### Problem
Using the entries below, write out the line with "The joint integrand", the line with "(wt' ω.1 : ℂ) * (((psi", and every line in between, exactly as each is written.
*** Recorded data ***
/-- Change of variables under a coordinatewise family of linear isometries. -/
theorem integral_comp_isometry₂ (R : Fin 2 → (E4 ≃ₗᵢ[ℝ] E4)) (G : (Fin 2 → E4) → ℂ) :
    ∫ x : Fin 2 → E4, G (fun i => R i (x i)) = ∫ x, G x := by
  have h : MeasurePreserving (fun (x : Fin 2 → E4) (i : Fin 2) => R i (x i)) :=
    volume_preserving_pi fun i => (R i).measurePreserving
  let e : (Fin 2 → E4) ≃ᵐ (Fin 2 → E4) :=
    MeasurableEquiv.piCongrRight fun i => (R i).toHomeomorph.toMeasurableEquiv
  have he : (e : (Fin 2 → E4) → (Fin 2 → E4)) = fun x i => R i (x i) := rfl
  have h' : MeasurePreserving e := by rw [he]; exact h
  exact h'.integral_comp' G

/-- Auxiliary fact `integrable_comp_isometry₂` of the `ℓ¹`-witness construction (see the module docstring). [folklore] -/
theorem integrable_comp_isometry₂ (R : Fin 2 → (E4 ≃ₗᵢ[ℝ] E4)) {G : (Fin 2 → E4) → ℂ}
    (hG : Integrable G) : Integrable fun x : Fin 2 → E4 => G (fun i => R i (x i)) := by
  have h : MeasurePreserving (fun (x : Fin 2 → E4) (i : Fin 2) => R i (x i)) :=
    volume_preserving_pi fun i => (R i).measurePreserving
  exact (h.integrable_comp hG.aestronglyMeasurable).2 hG

/-- The reflection acting on the first point only. -/
def Rθ : Fin 2 → (E4 ≃ₗᵢ[ℝ] E4) := ![timeReflection 4, LinearIsometryEquiv.refl ℝ E4]

/-- Auxiliary fact `Rθ_zero` of the `ℓ¹`-witness construction (see the module docstring). [folklore] -/
@[simp] theorem Rθ_zero (a : E4) : Rθ 0 a = timeReflection 4 a := rfl
/-- Auxiliary fact `Rθ_one` of the `ℓ¹`-witness construction (see the module docstring). [folklore] -/
@[simp] theorem Rθ_one (a : E4) : Rθ 1 a = a := rfl

/-- The joint integrand `Φ(u, ω) = w(λ) (ψ_ω(u₀) conj g(u₀)) (ψ_ω(u₁) g(u₁))`. -/
def Φ (g : 𝓢(E4, ℂ)) (u : Fin 2 → E4) (ω : Ω) : ℂ :=
  (wt' ω.1 : ℂ) * (((psi ω (u 0) : ℂ) * (starRingEnd ℂ) (g (u 0))) * ((psi ω (u 1) : ℂ) * g (u 1)))

/-- Auxiliary fact `Φ_eq` of the `ℓ¹`-witness construction (see the module docstring). [folklore] -/
theorem Φ_eq (g : 𝓢(E4, ℂ)) (u : Fin 2 → E4) (ω : Ω) :
    Φ g u ω = ((starRingEnd ℂ) (g (u 0)) * g (u 1)) *
      ((wt' ω.1 * (psi ω (u 0) * psi ω (u 1)) : ℝ) : ℂ) := by
  simp only [Φ]; push_cast; ring

/-- Auxiliary fact `norm_Φ` of the `ℓ¹`-witness construction (see the module docstring). [folklore] -/
theorem norm_Φ (g : 𝓢(E4, ℂ)) (u : Fin 2 → E4) (ω : Ω) :
    ‖Φ g u ω‖ = (wt' ω.1 * (psi ω (u 0) * psi ω (u 1))) * (‖g (u 0)‖ * ‖g (u 1)‖) := by
  rw [Φ_eq, norm_mul, Complex.norm_real, norm_mul, RCLike.norm_conj,
    Real.norm_of_nonneg (mul_nonneg (wt'_nonneg _) (mul_nonneg (psi_nonneg _ _) (psi_nonneg _ _)))]
  ring

/-- Auxiliary fact `measurable_Φ_uncurry` of the `ℓ¹`-witness construction (see the module docstring). [folklore] -/
theorem measurable_Φ_uncurry (g : 𝓢(E4, ℂ)) :
    Measurable (Function.uncurry (Φ g)) := by
  unfold Φ Function.uncurry
  have hw : Measurable fun z : (Fin 2 → E4) × Ω => (wt' z.2.1 : ℂ) :=
    Complex.measurable_ofReal.comp (measurable_wt'.comp (measurable_fst.comp measurable_snd))
  have hpsi : ∀ i : Fin 2, Measurable fun z : (Fin 2 → E4) × Ω => (psi z.2 (z.1 i) : ℂ) := fun i =>
    Complex.measurable_ofReal.comp (measurable_psi_uncurry.comp
      (measurable_snd.prodMk ((measurable_pi_apply i).comp measurable_fst)))
  have hg : ∀ i : Fin 2, Measurable fun z : (Fin 2 → E4) × Ω => g (z.1 i) := fun i =>
    g.continuous.measurable.comp ((measurable_pi_apply i).comp measurable_fst)
  exact hw.mul (((hpsi 0).mul ((Complex.continuous_conj.measurable).comp (hg 0))).mul
    ((hpsi 1).mul (hg 1)))

/-- The `ω`-integral of `Φ` recovers the kernel integrand. -/
theorem integral_Φ_ω (g : 𝓢(E4, ℂ)) (hg : ∀ u : E4, g u ≠ 0 → 0 < u 0) (u : Fin 2 → E4) :
    ∫ ω, Φ g u ω =
      (Kw (timeReflection 4 (u 0) - u 1) : ℂ) * ((starRingEnd ℂ) (g (u 0)) * g (u 1)) := by
  by_cases h : g (u 0) = 0 ∨ g (u 1) = 0
  · have h0 : (starRingEnd ℂ) (g (u 0)) * g (u 1) = 0 := by
      rcases h with h | h <;> simp [h]
    simp_rw [Φ_eq, h0, zero_mul, integral_zero, mul_zero]
  · obtain ⟨h1, h2⟩ := not_or.1 h
    have ha : 0 < u 0 0 := hg _ h1
    have hb : 0 < u 1 0 := hg _ h2
    simp_rw [Φ_eq]
    rw [integral_const_mul, integral_complex_ofReal, integral_w_psi_psi ha hb]
    ring

/-- Auxiliary fact `integrable_Φ_ω` of the `ℓ¹`-witness construction (see the module docstring). [folklore] -/
theorem integrable_Φ_ω (g : 𝓢(E4, ℂ)) (hg : ∀ u : E4, g u ≠ 0 → 0 < u 0) (u : Fin 2 → E4) :
    Integrable (Φ g u) := by
  by_cases h : g (u 0) = 0 ∨ g (u 1) = 0
  · have h0 : (starRingEnd ℂ) (g (u 0)) * g (u 1) = 0 := by
      rcases h with h | h <;> simp [h]
    have : Φ g u = fun _ => 0 := by funext ω; rw [Φ_eq, h0, zero_mul]
    rw [this]; exact integrable_zero _ _ _
  · obtain ⟨h1, h2⟩ := not_or.1 h
    have ha : 0 < u 0 0 := hg _ h1
    have hb : 0 < u 1 0 := hg _ h2
    have : Φ g u = fun ω => ((starRingEnd ℂ) (g (u 0)) * g (u 1)) *
        ((wt' ω.1 * (psi ω (u 0) * psi ω (u 1)) : ℝ) : ℂ) := funext (Φ_eq g u)
    rw [this]
    exact ((integrable_w_psi_psi ha hb).ofReal).const_mul _

/-- Auxiliary fact `integral_norm_Φ_ω` of the `ℓ¹`-witness construction (see the module docstring). [folklore] -/
theorem integral_norm_Φ_ω (g : 𝓢(E4, ℂ)) (hg : ∀ u : E4, g u ≠ 0 → 0 < u 0) (u : Fin 2 → E4) :
    ∫ ω, ‖Φ g u ω‖ = Kw (timeReflection 4 (u 0) - u 1) * (‖g (u 0)‖ * ‖g (u 1)‖) := by
  simp_rw [norm_Φ]
  rw [integral_mul_const]
  by_cases h : g (u 0) = 0 ∨ g (u 1) = 0
  · have h0 : ‖g (u 0)‖ * ‖g (u 1)‖ = 0 := by rcases h with h | h <;> simp [h]
    rw [h0, mul_zero, mul_zero]
  · obtain ⟨h1, h2⟩ := not_or.1 h
    rw [integral_w_psi_psi (hg _ h1) (hg _ h2)]

/-- The `u`-integral of `Φ` is `w(λ) |∫ ψ_ω g|²`. -/
theorem integral_Φ_u (g : 𝓢(E4, ℂ)) (ω : Ω) :
    ∫ u : Fin 2 → E4, Φ g u ω =
      (((wt' ω.1 * ‖∫ a : E4, (psi ω a : ℂ) * g a‖ ^ 2 : ℝ)) : ℂ) := by
  set z : ℂ := ∫ a : E4, (psi ω a : ℂ) * g a with hz
  have hprod : ∀ u : Fin 2 → E4, Φ g u ω = (wt' ω.1 : ℂ) *
      ∏ i : Fin 2, (![fun a => (psi ω a : ℂ) * (starRingEnd ℂ) (g a), fun a => (psi ω a : ℂ) * g a] i) (u i) := by
    intro u
    rw [Fin.prod_univ_two]
    rfl
  simp_rw [hprod]
  rw [integral_const_mul, integral_fintype_prod_volume_eq_prod, Fin.prod_univ_two]
  simp only [Matrix.cons_val_zero, Matrix.cons_val_one]
  have hconj : ∫ a : E4, (psi ω a : ℂ) * (starRingEnd ℂ) (g a) = (starRingEnd ℂ) z := by
    rw [hz, ← integral_conj]
    congr 1; funext a
    rw [map_mul, Complex.conj_ofReal]
  rw [hconj, ← hz, Complex.ofReal_mul]
  congr 1
  rw [← Complex.normSq_eq_norm_sq]
  exact Complex.normSq_eq_conj_mul_self.symm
***
### Exercise solution
/-- The joint integrand `Φ(u, ω) = w(λ) (ψ_ω(u₀) conj g(u₀)) (ψ_ω(u₁) g(u₁))`. -/
def Φ (g : 𝓢(E4, ℂ)) (u : Fin 2 → E4) (ω : Ω) : ℂ :=
  (wt' ω.1 : ℂ) * (((psi ω (u 0) : ℂ) * (starRingEnd ℂ) (g (u 0))) * ((psi ω (u 1) : ℂ) * g (u 1)))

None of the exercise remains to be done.